SET007 Axioms: SET007+40.ax
%------------------------------------------------------------------------------
% File : SET007+40 : TPTP v9.0.0. Released v3.4.0.
% Domain : Set Theory
% Axioms : Introduction to Arithmetic of Real Numbers
% Version : [Urb08] axioms.
% English :
% Refs : [Mat90] Matuszewski (1990), Formalized Mathematics
% : [Urb07] Urban (2007), MPTP 0.2: Design, Implementation, and In
% : [Urb08] Urban (2006), Email to G. Sutcliffe
% Source : [Urb08]
% Names : xreal_0 [Urb08]
% Status : Satisfiable
% Syntax : Number of formulae : 48 ( 0 unt; 0 def)
% Number of atoms : 295 ( 4 equ)
% Maximal formula atoms : 25 ( 6 avg)
% Number of connectives : 339 ( 92 ~; 1 |; 194 &)

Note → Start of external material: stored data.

/-! ### §2 The Frobenius mass of a degree-one contraction -/

/-- **FROBENIUS MASS OF A DEGREE-ONE GRAM CONTRACTION.** If `B_U = Σ_p x_p(U)·β_p` satisfies `B_UB_Uᵀ ⪯ I` on every `t`-cut, `0 < t < n`, then
`Σ_p tr(β_pβ_pᵀ) ≤ r·n(n−1)/(t(n−t))`. [cite: BrietDadushPokutta2014, Thm. 6 (§3)] [cite: Rothvoss2017, §2 (PDF p. 6)] -/
theorem frobeniusMass_le_of_contraction {r m t : ℕ} (ht0 : 0 < t) (htn : t < n)
    (hT : 0 < (univ.filter fun U : OddSet n => U.1.card = t).card)
    (β : Fin n → Matrix (Fin r) (Fin m) ℝ)
    (hB : ∀ U : OddSet n, U.1.card = t →
      (1 - (∑ p, (if p ∈ U.1 then (1 : ℝ) else 0) • β p) * (∑ p, (if p ∈ U.1 then (1 : ℝ) else 0) • β p)ᵀ).PosSemidef) :
    ∑ p, (β p * (β p)ᵀ).trace ≤ (r : ℝ) * ((n : ℝ) * ((n : ℝ) - 1)) / ((t : ℝ) * ((n : ℝ) - t)) := by
  classical
  set T : ℝ := ((univ.filter fun U : OddSet n => U.1.card = t).card : ℝ) with hTdef
  set x : OddSet n → Fin n → ℝ := fun U p => if p ∈ U.1 then (1 : ℝ) else 0 with hx
  set G : Fin n → Fin n → ℝ := fun p q => (β p * (β q)ᵀ).trace with hG
  -- trace of `B_UB_Uᵀ` as a double sum
  have htr : ∀ U : OddSet n, ((∑ p, x U p • β p) * (∑ p, x U p • β p)ᵀ).trace = ∑ p, ∑ q, x U p * x U q * G p q := by
    intro U
    rw [Matrix.transpose_sum, Matrix.sum_mul, Matrix.trace_sum]
    refine sum_congr rfl fun p _ => ?_
    rw [Matrix.mul_sum, Matrix.trace_sum]
    refine sum_congr rfl fun q _ => ?_
    rw [Matrix.transpose_smul, Matrix.smul_mul, Matrix.mul_smul, Matrix.trace_smul, Matrix.trace_smul, smul_eq_mul, smul_eq_mul, hG]
    ring
  -- (1) the average of the traces is `≤ rT`
  have hsum_le : ∑ U : OddSet n, (if U.1.card = t then (1 : ℝ) else 0) * ∑ p, ∑ q, x U p * x U q * G p q ≤ (r : ℝ) * T := by
    calc ∑ U : OddSet n, (if U.1.card = t then (1 : ℝ) else 0) * ∑ p, ∑ q, x U p * x U q * G p q
        ≤ ∑ U : OddSet n, (if U.1.card = t then (r : ℝ) else 0) := by
          refine sum_le_sum fun U _ => ?_
          by_cases hU : U.1.card = t
          · rw [if_pos hU, if_pos hU, one_mul, ← htr U]
            exact trace_le_of_sub_posSemidef (hB U hU)
          · rw [if_neg hU, if_neg hU, zero_mul]
      _ = (r : ℝ) * T := by rw [← sum_filter, sum_const, nsmul_eq_mul, mul_comm]
  -- (2) evaluate the left-hand side through the counts
  have hone : ∀ p : Fin n, ∑ U : OddSet n, (if U.1.card = t then (1 : ℝ) else 0) * (x U p * x U p) = (t : ℝ) / n * T := fun p => by
    have := cutCount_one_eq (by omega) t p
    rw [← this]
    exact sum_congr rfl fun U _ => by rw [hx]; dsimp only; split_ifs <;> ring
  have htwo : ∀ p q : Fin n, p ≠ q → ∑ U : OddSet n, (if U.1.card = t then (1 : ℝ) else 0) * (x U p * x U q) =
      (t : ℝ) * ((t : ℝ) - 1) / ((n : ℝ) * ((n : ℝ) - 1)) * T := fun p q hpq => cutCount_two_eq (by omega) t hpq
  have hlhs : ∑ U : OddSet n, (if U.1.card = t then (1 : ℝ) else 0) * ∑ p, ∑ q, x U p * x U q * G p q =
      ∑ p, ∑ q, (∑ U : OddSet n, (if U.1.card = t then (1 : ℝ) else 0) * (x U p * x U q)) * G p q := by
    calc ∑ U : OddSet n, (if U.1.card = t then (1 : ℝ) else 0) * ∑ p, ∑ q, x U p * x U q * G p q
        = ∑ U : OddSet n, ∑ p, ∑ q, (if U.1.card = t then (1 : ℝ) else 0) * (x U p * x U q) * G p q := by
          refine sum_congr rfl fun U _ => ?_
          rw [mul_sum]; refine sum_congr rfl fun p _ => ?_
          rw [mul_sum]; exact sum_congr rfl fun q _ => by ring
      _ = ∑ p, ∑ U : OddSet n, ∑ q, (if U.1.card = t then (1 : ℝ) else 0) * (x U p * x U q) * G p q := sum_comm
      _ = ∑ p, ∑ q, ∑ U : OddSet n, (if U.1.card = t then (1 : ℝ) else 0) * (x U p * x U q) * G p q :=
          sum_congr rfl fun p _ => sum_comm
      _ = ∑ p, ∑ q, (∑ U : OddSet n, (if U.1.card = t then (1 : ℝ) else 0) * (x U p * x U q)) * G p q :=
          sum_congr rfl fun p _ => sum_congr rfl fun q _ => by rw [sum_mul]
  -- split diagonal / off-diagonal
  set a : ℝ := (t : ℝ) / n * T with ha
  set b : ℝ := (t : ℝ) * ((t : ℝ) - 1) / ((n : ℝ) * ((n : ℝ) - 1)) * T with hb
  have hsplit : ∑ p, ∑ q, (∑ U : OddSet n, (if U.1.card = t then (1 : ℝ) else 0) * (x U p * x U q)) * G p q =
      (a - b) * ∑ p, G p p + b * ∑ p, ∑ q, G p q := by
    have hpq : ∀ p q : Fin n, (∑ U : OddSet n, (if U.1.card = t then (1 : ℝ) else 0) * (x U p * x U q)) * G p q =
        (if p = q then (a - b) * G p p else 0) + b * G p q := by
      intro p q
      by_cases h : p = q
      · subst h; rw [if_pos rfl, hone p]; ring
      · rw [if_neg h, htwo p q h]; ring
    simp_rw [hpq, sum_add_distrib, Finset.sum_ite_eq, if_pos (mem_univ _), ← mul_sum]
  -- the off-diagonal Gram sum is `≥ 0`: `Σ_{p,q} tr(β_pβ_qᵀ) = tr((Σβ)(Σβ)ᵀ)`
  have hGsum : 0 ≤ ∑ p, ∑ q, G p q := by
    have e : ∑ p, ∑ q, G p q = ((∑ p, β p) * (∑ p, β p)ᵀ).trace := by
      rw [Matrix.transpose_sum, Matrix.sum_mul, Matrix.trace_sum]
      refine sum_congr rfl fun p _ => ?_
      rw [Matrix.mul_sum, Matrix.trace_sum]
    rw [e]
    have hpsd : ((∑ p, β p) * (∑ p, β p)ᵀ).PosSemidef := by
      simpa [conjTranspose_eq_transpose_of_trivial] using Matrix.posSemidef_self_mul_conjTranspose (∑ p, β p)
    exact hpsd.trace_nonneg
  have hdiag0 : 0 ≤ ∑ p, G p p := sum_nonneg fun p _ => by
    rw [hG]; dsimp only
    have hpsd : (β p * (β p)ᵀ).PosSemidef := by
      simpa [conjTranspose_eq_transpose_of_trivial] using Matrix.posSemidef_self_mul_conjTranspose (β p)
    exact hpsd.trace_nonneg
  -- constants
  have hnR : (0 : ℝ) < n := by exact_mod_cast (show 0 < n by omega)
  have htR : (0 : ℝ) < t := by exact_mod_cast ht0
  have hntR : (0 : ℝ) < (n : ℝ) - t := by
    have : (t : ℝ) < n := by exact_mod_cast htn
    linarith
  have hn1R : (0 : ℝ) < (n : ℝ) - 1 := by
    have : (1 : ℝ) < n := by exact_mod_cast (show 1 < n by omega)
    linarith
  have hTpos : 0 < T := by rw [hTdef]; exact_mod_cast hT
  have hb0 : 0 ≤ b := by
    rw [hb]
    refine mul_nonneg (div_nonneg (mul_nonneg htR.le ?_) (mul_nonneg hnR.le hn1R.le)) hTpos.le
    have : (1 : ℝ) ≤ t := by exact_mod_cast ht0
    linarith
  have hab : a - b = (t : ℝ) * ((n : ℝ) - t) / ((n : ℝ) * ((n : ℝ) - 1)) * T := by
    rw [ha, hb]; field_simp; ring
  have hab0 : 0 < a - b := by rw [hab]; positivity
  -- assemble: `(a − b)·Σ_p G_pp ≤ rT`
  have hkey : (a - b) * ∑ p, G p p ≤ (r : ℝ) * T := by
    have := hsum_le
    rw [hlhs, hsplit] at this
    nlinarith [mul_nonneg hb0 hGsum]
  change ∑ p, G p p ≤ _
  set S : ℝ := ∑ p, G p p with hS
  set K : ℝ := (t : ℝ) * ((n : ℝ) - t) with hK
  set N : ℝ := (n : ℝ) * ((n : ℝ) - 1) with hN
  have hKpos : 0 < K := mul_pos htR hntR
  have hNpos : 0 < N := mul_pos hnR hn1R
  rw [hab] at hkey
  -- hkey : K / N * T * S ≤ r * T
  have h1 : K / N * S ≤ (r : ℝ) := by
    have h' : (K / N * S) * T ≤ (r : ℝ) * T := by
      calc (K / N * S) * T = K / N * T * S := by ring
        _ ≤ (r : ℝ) * T := hkey
    exact le_of_mul_le_mul_right h' hTpos
  have h2 : K * S ≤ (r : ℝ) * N := by
    have h3 := mul_le_mul_of_nonneg_right h1 hNpos.le
    have e : K / N * S * N = K * S := by field_simp
    linarith [h3, e]
  rw [le_div_iff₀ hKpos]
  linarith [h2]

/-! ### §3 CG_1 prices the amplitude class with the explicit constant -/

/-- **CG_1 ⟹ THE CRUX ON `𝒜₁`, WITH THE DIMENSION EXPLICIT.** For any weight `W`, any mask `f`, any `t` with `0 < t < n` and some `t`-cut, any
homogeneous degree-one factor `B_U = Σ_p x_pβ_p` that is a contraction on the `t`-cuts, any psd contraction matching side `Y`, and per-matching
bounds `Σ_U W(U,M) f(U)(Σ_p g_px_p)² ≤ ε_M Σ_p g_p²` (CG_1): `Σ_{U,M} W(U,M) f(U) tr(B_UB_UᵀY_M) ≤ (Σ_M ε_M₊)·r·n(n−1)/(t(n−t))`.
[cite: GriblingDelaatLaurent2019, §5] [cite: Rothvoss2017, §2 (PDF p. 6)] [cite: BrietDadushPokutta2014, Thm. 6 (§3)] -/
theorem value_amplitudeOne_le_of_CG1_dim {r m t : ℕ} (ht0 : 0 < t) (htn : t < n)
    (hT : 0 < (univ.filter fun U : OddSet n => U.1.card = t).card)
    (W : OddSet n → PMatch n → ℝ) (f : OddSet n → ℝ) (β : Fin n → Matrix (Fin r) (Fin m) ℝ)
    (hB : ∀ U : OddSet n, U.1.card = t →
      (1 - (∑ p, (if p ∈ U.1 then (1 : ℝ) else 0) • β p) * (∑ p, (if p ∈ U.1 then (1 : ℝ) else 0) • β p)ᵀ).PosSemidef)
    (Y : PMatch n → Matrix (Fin r) (Fin r) ℝ) (hY : ∀ M, (Y M).PosSemidef ∧ (1 - Y M).PosSemidef) (ε : PMatch n → ℝ)
    (hCG : ∀ (M : PMatch n) (g : Fin n → ℝ),
      ∑ U : OddSet n, W U M * (f U * (∑ p, g p * (if p ∈ U.1 then (1 : ℝ) else 0)) ^ 2) ≤ ε M * ∑ p, g p ^ 2) :
    ∑ U : OddSet n, ∑ M : PMatch n, W U M *
        (f U * ((∑ p, (if p ∈ U.1 then (1 : ℝ) else 0) • β p) * (∑ p, (if p ∈ U.1 then (1 : ℝ) else 0) • β p)ᵀ * Y M).trace) ≤
      (∑ M : PMatch n, max (ε M) 0) * ((r : ℝ) * ((n : ℝ) * ((n : ℝ) - 1)) / ((t : ℝ) * ((n : ℝ) - t))) := by
  refine (value_amplitudeOne_le_of_CG1_contraction W f β Y hY ε hCG).trans ?_
  exact mul_le_mul_of_nonneg_left (frobeniusMass_le_of_contraction ht0 htn hT β hB) (sum_nonneg fun M _ => le_max_right _ _)
import Summits.HubbardSuperconductivity.HubbardSuperconductivity.Theorems.AnisotropyChordTransferFibre3FinXDEvalW

/-!
# Route `AnisotropyChord` / H0 rotor rung: FIN per-`L` SIDE-CONDITION cell facts, `L = 17` (GM₃ cells 111–113)

Kernel facts `sdCellAnyZ 17 (49/50) 20 la lb (c, bn, aD) = true` (regime clause `mHole ≥ 0 ∧ facMI·η·(aD + b/(2+cos θ)) < c` on the cell, or vacuity), g5's `xbEval` objects, `decide +kernel`.
Prover seat `hubbard-h0-rotor-p3` g7; helper for piece A = stmt-HubbardSuperconductivity-23918 of rung 19089 (`--supports`, helper class).
WHAT THIS IS NOT: nothing here proves superconductivity in the Hubbard model (rotor TARGET as worded stays FALSE, g15 verdict); kernel facts /
assembly for ONE conditional reduction at one `L`.
-/

set_option linter.dupNamespace false
set_option autoImplicit false

namespace Summit.HubbardSuperconductivity.HubbardSuperconductivity.Theorems.AnisotropyChord.Transfer.Fibre3

namespace FinXD

/-- side-condition cell `[2962329336255932, 3036387569662331]` of `L = 17` (`cert`). [folklore] -/
theorem sd17_111 : sdCellAnyZ 17 (49/50 : ℚ) 20 2962329336255932 3036387569662331 ((11/20 : ℚ), (17 : ℕ), (2/25 : ℚ)) = true := by (rw [← sdCellAnyZW_eq]; decide +kernel)

/-- side-condition cell `[3036387569662331, 3112297258903890]` of `L = 17` (`cert`). [folklore] -/
theorem sd17_112 : sdCellAnyZ 17 (49/50 : ℚ) 20 3036387569662331 3112297258903890 ((11/20 : ℚ), (17 : ℕ), (2/25 : ℚ)) = true := by (rw [← sdCellAnyZW_eq]; decide +kernel)

/-- side-condition cell `[3112297258903890, 3190104690376488]` of `L = 17` (`cert`). [folklore] -/
theorem sd17_113 : sdCellAnyZ 17 (49/50 : ℚ) 20 3112297258903890 3190104690376488 ((11/20 : ℚ), (17 : ℕ), (2/25 : ℚ)) = true := by (rw [← sdCellAnyZW_eq]; decide +kernel)

end FinXD

end Summit.HubbardSuperconductivity.HubbardSuperconductivity.Theorems.AnisotropyChord.Transfer.Fibre3
import Summits.ValiantsHypothesis.ValiantsHypothesis.Theorems.LacunarySymmetroidMatrixDescartesCensusChamber684PosLeaf
import Summits.ValiantsHypothesis.ValiantsHypothesis.Theorems.LacunarySymmetroidMatrixDescartesCensusChamber684NegLeaf
import Summits.ValiantsHypothesis.ValiantsHypothesis.Theorems.LacunarySymmetroidMatrixDescartesCensusChamberHalves

/-!
# `MatrixDescartes` census — chamber 684: complete chamber-uniform door-A row from TWO magnitude certificates

HONEST FRAMING.  Object-search cell `pub-symmetroid`, door-A target `DoorA26 := PosRootLawAt 2 6 19`
(stmt-ValiantsHypothesis-19979; OPEN, typed, never asserted), crux `Theses.LacunarySymmetroid.MatrixDescartes`
(stmt-ValiantsHypothesis-18050).  Chamber 684 of theory g6's table (smallest member `(0,12,14,20,25,35)`, mirror 1103;
words `DDIIID` / `IIDDDI`): BOTH `V = 20` cells are realised at sign level, and both are killed for every exponent vector
of the chamber by val-sym-door-p2 «NFLOW v4» certificates (`no_twenty_on_chamber684_pos`, `no_twenty_on_chamber684_neg`); the composition
`Census.posRootLawOn_of_chamber_halves` gives **`doorA26_on_chamber684` — `PosRootLawOn 2 6 19 d` for EVERY `d` in the chamber**.
Nothing here bears on `V = 19`, on other chambers, on `DoorA26` as a whole (OPEN), on the crux, or on `VP ≠ VNP`.

[folklore] Kernel replay of exact certificates (generated by the seat's `gen_cc.py`); elementary.
-/

-- `Summit.ValiantsHypothesis.ValiantsHypothesis.…` repeats a component by the D-0017 layout
-- (single-conjunct summit), which the `dupNamespace` linter flags; the name is mandated.
set_option linter.dupNamespace false

namespace Summit.ValiantsHypothesis.ValiantsHypothesis.Theorems.LacunarySymmetroidMatrixDescartes.Census

open Polynomial Finset
open scoped BigOperators Polynomial Matrix

/-- **DOOR-A ROW ON THE WHOLE CHAMBER 684**: every exponent vector whose pair sums are ordered as in chamber 684 (smallest member
`(0,12,14,20,25,35)`) satisfies `ζ(2,6; d) ≤ 19` — both orientations by NFLOW v4 magnitude certificates. [folklore] -/
theorem doorA26_on_chamber684 (d : Fin 6 → ℕ)
    (hd : StrictMono ((fun p : Fin 6 × Fin 6 => d p.1 + d p.2) ∘
      ![(0, 0), (0, 1), (0, 2), (0, 3), (1, 1), (0, 4), (1, 2), (2, 2), (1, 3), (2, 3), (0, 5),
        (1, 4), (2, 4), (3, 3), (3, 4), (1, 5), (2, 5), (4, 4), (3, 5), (4, 5), (5, 5)])) :
    PosRootLawOn 2 6 19 d :=
  posRootLawOn_of_chamber_halves _ 0 (by decide) (by decide) d hd
    (fun S hS hZ hs => no_twenty_on_chamber684_pos d hd S hS hZ hs)
    (fun S hS hZ hs => no_twenty_on_chamber684_neg d hd S hS hZ hs)

/-- Non-vacuity: the smallest member of chamber 684. [folklore] -/
example : PosRootLawOn 2 6 19 (![0, 12, 14, 20, 25, 35] : Fin 6 → ℕ) :=
  doorA26_on_chamber684 _ (Fin.strictMono_iff_lt_succ.2 (by decide))

end Summit.ValiantsHypothesis.ValiantsHypothesis.Theorems.LacunarySymmetroidMatrixDescartes.Census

% ( 6 <=>; 46 =>; 0 <=; 0 <~>)
% Maximal formula depth : 15 ( 7 avg)
% Maximal term depth : 3 ( 1 avg)
% Number of predicates : 11 ( 10 usr; 0 prp; 1-2 aty)
% Number of functors : 12 ( 12 usr; 3 con; 0-2 aty)
% Number of variables : 79 ( 71 !; 8 ?)
% SPC :
% Comments : The individual reference can be found in [Mat90] by looking for
% the name provided by [Urb08].
% : Translated by MPTP from the Mizar Mathematical Library 4.48.930.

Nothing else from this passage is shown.